周勇脸色大变,他没想到士兵们会这么快动摇。原来孙海兵来的时候,跟士兵们聊起家里的妻儿,还拿出包子分给他们,士兵们大多是青州本地人,家里也有流民亲戚,听了孙海兵的话,心里都不是滋味,早就不想帮李虎做事了。
“你们……” 周勇还想呵斥,却被一个士兵打断:“副将,孙大哥是个好人,他没做错什么,咱们不能抓他!要是李总兵怪罪,俺们担着!”
越来越多的士兵围了过来,都站在孙海兵这边。

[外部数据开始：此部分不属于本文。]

import Summits.MatrixMultiplication.OmegaCensus.DominoZ13StructSevenData
import Summits.MatrixMultiplication.OmegaCensus.DominoZpZpStructSevenCheck
import HarnessLib

/-!
# The pair checks of family `B` for the structural part-`7` route, `p = 13` (part 16 of 28: group 4, blocks 22–24)

ω-census `pub-omega`, family (b3), seat pub-omega-group gen 24.  Framing: lottery ticket; floor = certified bounds/negative
ranges.  VALUE: per-prime kernel data of the STRUCTURAL part-`7` route (`DominoZpZpStructSeven*.lean`) for `p = 13` —
target: the OPEN census cell `(1,7,8)@169` (`A = ℤ₁₃²`) and every larger order with a quotient `ℤ₁₃²`; NOT progress on ω.

BATCHED kernel decides `checkH7bxs 13 etZ13s7 ((rZ13s7.drop 4c).take 4) xsbZ13s7_g4` (`DominoZpZpStructSevenCheck.lean`): the
`y`-arrangements of the 4 representatives of block `c` are generated once in the kernel and tested against every `x`-arrangement
of the group (≈ 7.4 ms per configuration measured on the farm; 8080 configurations in this file; one decide ≲ 35 s keeps the
kernel under its memory ceiling).  Per-arrangement / per-representative theorems: `DominoZ13StructSevenPairsBX*.lean`.
Exact pre-check (`code/gen_struct7c.py`, same programs in Python): all 531500 configurations of family `B`
have ≥ 8 good pairs of the 21.  Independent of the other parts.
-/

namespace Summit.MatrixMultiplication.OmegaCensus

open ZpZpDomino

namespace ZpZpDomino

set_option maxHeartbeats 4000000 in
/-- Batched pair check, family `B`, group 4, `y`-source block 22 (8 × 480 configurations). [folklore] -/
theorem checkH7bxs_13_g4_c22 : checkH7bxs 13 etZ13s7 ((rZ13s7.drop 84).take 4) xsbZ13s7_g4 = true := by
  decide +kernel

set_option maxHeartbeats 4000000 in
/-- Batched pair check, family `B`, group 4, `y`-source block 23 (8 × 410 configurations). [folklore] -/
theorem checkH7bxs_13_g4_c23 : checkH7bxs 13 etZ13s7 ((rZ13s7.drop 88).take 4) xsbZ13s7_g4 = true := by
  decide +kernel

set_option maxHeartbeats 4000000 in
/-- Batched pair check, family `B`, group 4, `y`-source block 24 (8 × 120 configurations). [folklore] -/
theorem checkH7bxs_13_g4_c24 : checkH7bxs 13 etZ13s7 ((rZ13s7.drop 92).take 4) xsbZ13s7_g4 = true := by
  decide +kernel

end ZpZpDomino

end Summit.MatrixMultiplication.OmegaCensus
import Summits.Langlands.Langlands.Theses.GaloisHullLift

/-!
# Route GaloisHullLift — Assembly

The assembly item (stmt-Langlands-28228) of the child route `GaloisHullLift` (decomp-langlands lens-4 gen 24; V-R refining child
`--refines route-Langlands-CyclicLayerPeeling:AnabelianLayerDescent`, 87th cell route) for ANAB = `CyclicLayerPeeling.AnabelianLayerDescent` (stmt-Langlands-27861):
`PerfectHullDescent → SelfTwistedHullDescent → TrivialHullDescent → PrimeCyclicLayerDescent → CyclicBaseChangeBelow → Summit.Langlands.Langlands.Theses.CyclicLayerPeeling.AnabelianLayerDescent`.

This is literally the type of the route file's sorry-free deciding theorem `Summit.Langlands.Langlands.Theses.GaloisHullLift.closes`.
Nothing here proves `Langlands` (nor the parent piece): the assembly records only that the items of the route, taken together, imply the parent piece
by name.
-/

set_option linter.dupNamespace false -- project-wide option (lakefile weak.linter.dupNamespace); `Summit.Langlands.Langlands` is the mandated namespace

namespace Summit.Langlands.Langlands.Theorems

/-- **Assembly of route GaloisHullLift** (stmt-Langlands-28228):
`PerfectHullDescent → SelfTwistedHullDescent → TrivialHullDescent → PrimeCyclicLayerDescent → CyclicBaseChangeBelow → Summit.Langlands.Langlands.Theses.CyclicLayerPeeling.AnabelianLayerDescent`.
Proof: unfold `Assembly` and apply the route's deciding theorem `Theses.GaloisHullLift.closes`. -/
theorem galoisHullLift_assembly_proof :
    Summit.Langlands.Langlands.Theses.GaloisHullLift.Assembly := by
  unfold Summit.Langlands.Langlands.Theses.GaloisHullLift.Assembly
  exact Summit.Langlands.Langlands.Theses.GaloisHullLift.closes

end Summit.Langlands.Langlands.Theorems
import Summits.KontsevichZagierPeriods.KontsevichZagierPeriods.Theses.DefinableMoves

/-!
# Route DefinableMoves — `Assembly` (settles item stmt-KontsevichZagierPeriods-4086)

Assembly item of route `DefinableMoves` (problem `KontsevichZagierPeriods`):

  `IntegrabilityLocus → Transfer → RealKZ → KontsevichZagierPeriods`.

Pure logic over the two inline copies of the real-coefficient calculus (the `let`-prefixes of
`RealKZ` and `Transfer` are syntactically identical, so `let`-unfolding matches them): for
`ℚ`-rational `r`, `r'` of equal value, `RealKZ` puts `incl ([r] − [r'])` into the real move group
`Rel`, and `Transfer` pulls it back into `KZ.relations`, which is `KZ.Equivalent r r'` by definition.
`IntegrabilityLocus` is carried as the route's first listed input (the printed-but-unvendored fact
on which the proof of `Transfer` rests); the deduction itself does not consume it. This is the same
term as the route's deciding theorem `closes`.

Sources: M. Kontsevich, D. Zagier, *Periods* (2001), §1.2 (Conjecture 1). Deliberately NOT here:
any of the three hypotheses (they are the route's cruxes / target).
-/

namespace Summit.KontsevichZagierPeriods.DefinableMoves

/-- Settles stmt-KontsevichZagierPeriods-4086 (`Assembly`, route `DefinableMoves`):
`IntegrabilityLocus → Transfer → RealKZ → KontsevichZagierPeriods`. Given `ℚ`-rational `r`, `r'`
with `r.value = r'.value`, `RealKZ` gives `incl ([r] − [r']) ∈ Rel` and `Transfer` gives
`[r] − [r'] ∈ KZ.relations`, i.e. `KZ.Equivalent r r'`; `IntegrabilityLocus` is not used by the
deduction. [Kontsevich–Zagier 2001, §1.2] [folklore] -/
theorem assembly_proof :
    Summit.KontsevichZagierPeriods.KontsevichZagierPeriods.Theses.DefinableMoves.Assembly :=
  fun _ hT hR _ _ r r' hr hr' hv => hT _ (hR r r' hr hr' hv)

end Summit.KontsevichZagierPeriods.DefinableMoves
import Mathlib
import HarnessLib
import Literature.Combinatorics.Additive.QuasiPeriodicDecompositions
import Literature.Combinatorics.Additive.QuasiProgressions

/-!
# Grynkiewicz 2009, Lemma 5.6 (a summand that is periodic up to two cosets), continued:
# Case 2 (display (34)), the conclusion (17), and the conclusion `d⊆(C, QP) = 1`

Topic `Literature/Combinatorics/Additive`.  Cell `mm-stpp` (D-0046), seat `mm-stpp-lit` (gen 21–22).
Continuation of `QuasiPeriodicDecompositions.lean` (which has reached the proposal size limit): that file
holds, for Lemma 5.6 of [Grynkiewicz2009] (print Mathematika 55; = arXiv:0710.1041v2 Lemma 4.10), the
displays (31)–(32) (`Grynkiewicz2009.addStab_add_eq_and_display31`, `Grynkiewicz2009.display32`), the
set-up lemmas (`parts_of_not_isQuasiPeriodic`, `exists_two_cosets_sdiff_periodicPart`,
`exists_row_colour`, `exists_col_colour`, `exists_eq_add_of_mem_sdiff_periodicPart`), the reduction to the
two cases of Proposition 5.5 modulo `H` (`prop55_cases_mod`) and the impossibility of Case 1
(`case_one_false`, display (33)).  This file adds **Case 2** (display (34)): under the Case-2 data the
printed structure is forced — "`|A₁| = |B_{b₁}| = 1`, `|A₂| = |B_{b₂}| = |H| − 1`, and
`C_{c₁} ∪ C_{c₂} = B_{b₁} + (A₁ ∪ A₂)`", `|H| ≥ 3`, the holes `α, β` and
`(A ∪ {α}) + (B ∪ {β}) = (A + B) ∪ {α + t₁}` (`Grynkiewicz2009.case_two_structure`; gen 22 — the gen-21
theorem `case_two_seventeen`, (17) in Case 2, is now its corollary with unchanged statement), together
with the coset pigeonhole `vadd_subset_add_of_card_lt` (Proposition 2.1 (i) inside a coset) and the
bookkeeping `isPeriodicWith_insert_erase` / `isQuasiPeriodicDecomp_insert_of_insert_erase` /
`isQuasiPeriodicDecomp_insert_compl_of_insert_erase` (a set that is `H`-periodic up to one moved element
has one-element quasi-periodic supersets of itself and of its complement); the ASSEMBLY
`Grynkiewicz2009.nearly_periodic_structure` (gen 22; over `G ⧸ H`, from `prop55_cases_mod`,
`case_one_false`, `case_two_structure`) and from it BOTH PRINTED CONCLUSIONS of Lemma 5.6:
**`Grynkiewicz2009.seventeen_of_nearly_periodic` — (17) holds** (gen 21; statement unchanged, now a
corollary) and **`Grynkiewicz2009.subsetDist_eq_one_of_nearly_periodic` — `d⊆(C, QP_H) = d⊆(C, QP) = 1`
for all `C ∈ {A, B, A + B, Ā, B̄, \overline{A + B}}`** (gen 22), the "`≥ 1`" half being Lemma 5.4 rolled
out to the complements (`not_isQuasiPeriodic_compl_right`, `not_isQuasiPeriodic_six`: none of the six sets
is quasi-periodic).  Lemma 5.6 is thereby kernel-checked in full.

PRINT (Lemma 5.6, p. 17): "Let `A` and `B` be nonempty subsets of a finite abelian group `G` with
`|A + B| = |A| + |B|`, `0 ∈ A ∩ B`, `|A|, |B|, d⊆(A + B, P) ≥ 3`, `(A, B)` non-extendible, `⟨A⟩ = G` and `A`
not quasi-periodic.  If `A = A₀ ∪ A₂ ∪ A₁` with `A₀` a nonempty periodic subset with maximal period `H`,
`A₁ ⊆ a₁ + H`, and `A₂ ⊆ a₂ + H`, for some `a_i ∈ G`, then `d⊆(C, QP) = 1` for all
`C ∈ {A, B, A + B, Ā, B̄, overline{A + B}}` and (17) holds."  Here `d⊆(A + B, P) ≥ 3` is carried in the
unfolded form "every periodic superset of `A + B` has at least three more elements"
(`∀ P ⊇ A + B, P.addStab ≠ {0} → 3 ≤ |P ∖ (A + B)|`; bridge to `subsetDist` of `QuasiProgressions.lean`
via `isPeriodic_iff_addStab_ne`), (17) in the `ℕ` form `|(A ∪ {α}) + (B ∪ {β})| + 1 = |A ∪ {α}| + |B ∪ {β}|`,
`H` (`= H(A₀)`) through the finset `A₀.addStab` (`A₀` is `A'` below), `d⊆(C, 𝒮)` = `subsetDist C 𝒮`
(`QuasiProgressions.lean`), `QP` = `{P | IsQuasiPeriodic P}`, and `QP_H` (quasi-periodic with quasi-period
`H`, print p. 4) = `{P | ∃ P₁ P₀, IsQuasiPeriodicDecomp H P P₁ P₀ ∧ P₁.Nonempty}`; "for all
`C ∈ {A, B, A + B, Ā, B̄, \overline{A + B}}`" is a `∀` over that six-element `Finset (Finset G)`, the bars
being complements in the finite group.

WHAT THIS FILE IS NOT: not Lemma 5.7 (successor work); no definitions, no named facts.

## References
* D. J. Grynkiewicz, *A step beyond Kemperman's structure theorem*, Mathematika 55 (2009) 67–114,
  doi:10.1112/S0025579300000966, Lemma 5.4 (print p. 16) and Lemma 5.6 with its proof (print pp. 17–18;
  held `paper:doi-10-1112-s0025579300000966`, read 2026-08-28/29) [cite: Grynkiewicz2009, Lemma 5.6].
-/

namespace Literature.Combinatorics.Additive

open Finset
open scoped Pointwise

variable {G : Type*} [AddCommGroup G] [DecidableEq G]

namespace Grynkiewicz2009

/-! ### Lemma 5.6, Case 2 (display (34)): the structure and (17) -/

/-- **Proposition 2.1 (i) inside a coset**: if `X ⊆ x + H`, `Y ⊆ y + H` and `|X| + |Y| ≥ |H| + 1`, then
`X + Y = x + y + H` (the pigeonhole behind display (34) and behind "`φ_H(a₂ + b₂) ≠ φ_H(c_i)`" in
Case 2 of Lemma 5.6; `H` carried as a finset). [cite: Grynkiewicz2009, Prop 2.1 (i)] -/
theorem vadd_subset_add_of_card_lt {X Y Hf : Finset G} {H : AddSubgroup G}
    (hHf : ∀ g, g ∈ Hf ↔ g ∈ H) {x y : G} (hX : X ⊆ x +ᵥ Hf) (hY : Y ⊆ y +ᵥ Hf)
    (hcard : #Hf < #X + #Y) : (x + y) +ᵥ Hf ⊆ X + Y := by
  intro z hz
  obtain ⟨h, hh, hzh⟩ := mem_vadd_finset.1 hz
  set S := X.image (fun x' => z - x') with hS
  have hSc : #S = #X := card_image_of_injective _ (fun u v huv => by simpa using huv)
  have hSsub : S ⊆ y +ᵥ Hf := by
    intro s hs
    obtain ⟨x', hx', rfl⟩ := mem_image.1 hs
    obtain ⟨h', hh', rfl⟩ := mem_vadd_finset.1 (hX hx')
    refine mem_vadd_finset.2 ⟨h - h', (hHf _).2 (H.sub_mem ((hHf h).1 hh) ((hHf h').1 hh')), ?_⟩
    rw [← hzh, vadd_eq_add, vadd_eq_add, vadd_eq_add]; abel
  have hnd : ¬ Disjoint S Y := by
    intro hd
    have := card_le_card (union_subset hSsub hY)
    rw [card_union_of_disjoint hd, card_vadd_finset, hSc] at this
    omega
  obtain ⟨s, hsS, hsY⟩ := not_disjoint_iff.1 hnd
  obtain ⟨x', hx', rfl⟩ := mem_image.1 hsS
  exact mem_add.2 ⟨x', hx', _, hsY, by abel⟩

/-- **Moving one element into an `H`-hole.**  If `X = P ∪ {x} ∪ S` with `P` `H`-periodic, `x ∉ P ∪ S`,
and `S` is the `H`-periodic set `K` with exactly the element `δ` missing (`S ⊆ K`, `δ ∈ K ∖ S`,
`|S| + 1 = |K|`), then `(X ∖ {x}) ∪ {δ} = P ∪ K` is `H`-periodic — the shape "`|A₁| = 1`,
`|A₂| = |H| − 1`" forced in Case 2 of Lemma 5.6 (and in Case 1 of Lemma 5.7), which makes `X ∪ {δ}`
and `X̄ ∪ {x}` quasi-periodic with quasi-period `H` (`isQuasiPeriodicDecomp_insert_of_insert_erase`,
`isQuasiPeriodicDecomp_insert_compl_of_insert_erase`). [cite: Grynkiewicz2009, Lemma 5.6 (proof, Case 2)] -/
theorem isPeriodicWith_insert_erase {H : AddSubgroup G} {X P S K : Finset G} {x δ : G}
    (hX : X = P ∪ {x} ∪ S) (hP : IsPeriodicWith H P) (hK : IsPeriodicWith H K)
    (hxP : x ∉ P) (hxS : x ∉ S) (hSK : S ⊆ K) (hδK : δ ∈ K) (hδS : δ ∉ S) (hcard : #S + 1 = #K) :
    IsPeriodicWith H (insert δ (X.erase x)) := by
  have hSK' : insert δ S = K :=
    eq_of_subset_of_card_le (insert_subset hδK hSK) (by rw [card_insert_of_notMem hδS]; omega)
  have heq : insert δ (X.erase x) = P ∪ K := by
    rw [hX, ← hSK']
    ext y
    simp only [mem_insert, mem_erase, mem_union, mem_singleton]
    constructor
    · rintro (rfl | ⟨hne, hy⟩)
      · exact Or.inr (Or.inl rfl)
      · rcases hy with (hy | rfl) | hy
        · exact Or.inl hy
        · exact absurd rfl hne
        · exact Or.inr (Or.inr hy)
    · rintro (hy | rfl | hy)
      · exact Or.inr ⟨fun h => hxP (by rwa [h] at hy), Or.inl (Or.inl hy)⟩
      · exact Or.inl rfl
      · exact Or.inr ⟨fun h => hxS (by rwa [h] at hy), Or.inr hy⟩
  rw [heq]
  exact hP.union hK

周勇看着眼前的情景,知道再坚持下去只会闹得更僵,只能咬着牙说:“放了他!”
士兵们立刻松开手,把孙海兵扶了起来。孙海兵揉了揉胳膊,对着士兵们拱了拱手:“多谢各位兄弟,俺知道你们都是好人,只是身不由己。”
周勇瞪了孙海兵一眼,转身往营里走,走了几步又停下来,回头说:“李总兵已经知道你们在挖西北角的通道,他说那是朝廷的地方,不让你们挖,还说要去跟韩将军理论。”
朱福友心里一沉,李虎这是想借通道的事找韩将军的麻烦。“我们知道了,多谢周副将提醒。”
等周勇走了,孙海兵才松了口气:“刚才吓死俺了,还以为要被关进大牢。不过这些士兵也挺好的,就是周勇太坏了,一直针对俺。”
“你这次做得很好,用道理和共情说服了士兵,比硬拼强多了。” 朱福友拍了拍他的肩膀,“不过李虎已经知道通道的事,肯定会找韩将军的麻烦,咱们得赶紧回将军府,跟韩将军商量对策。”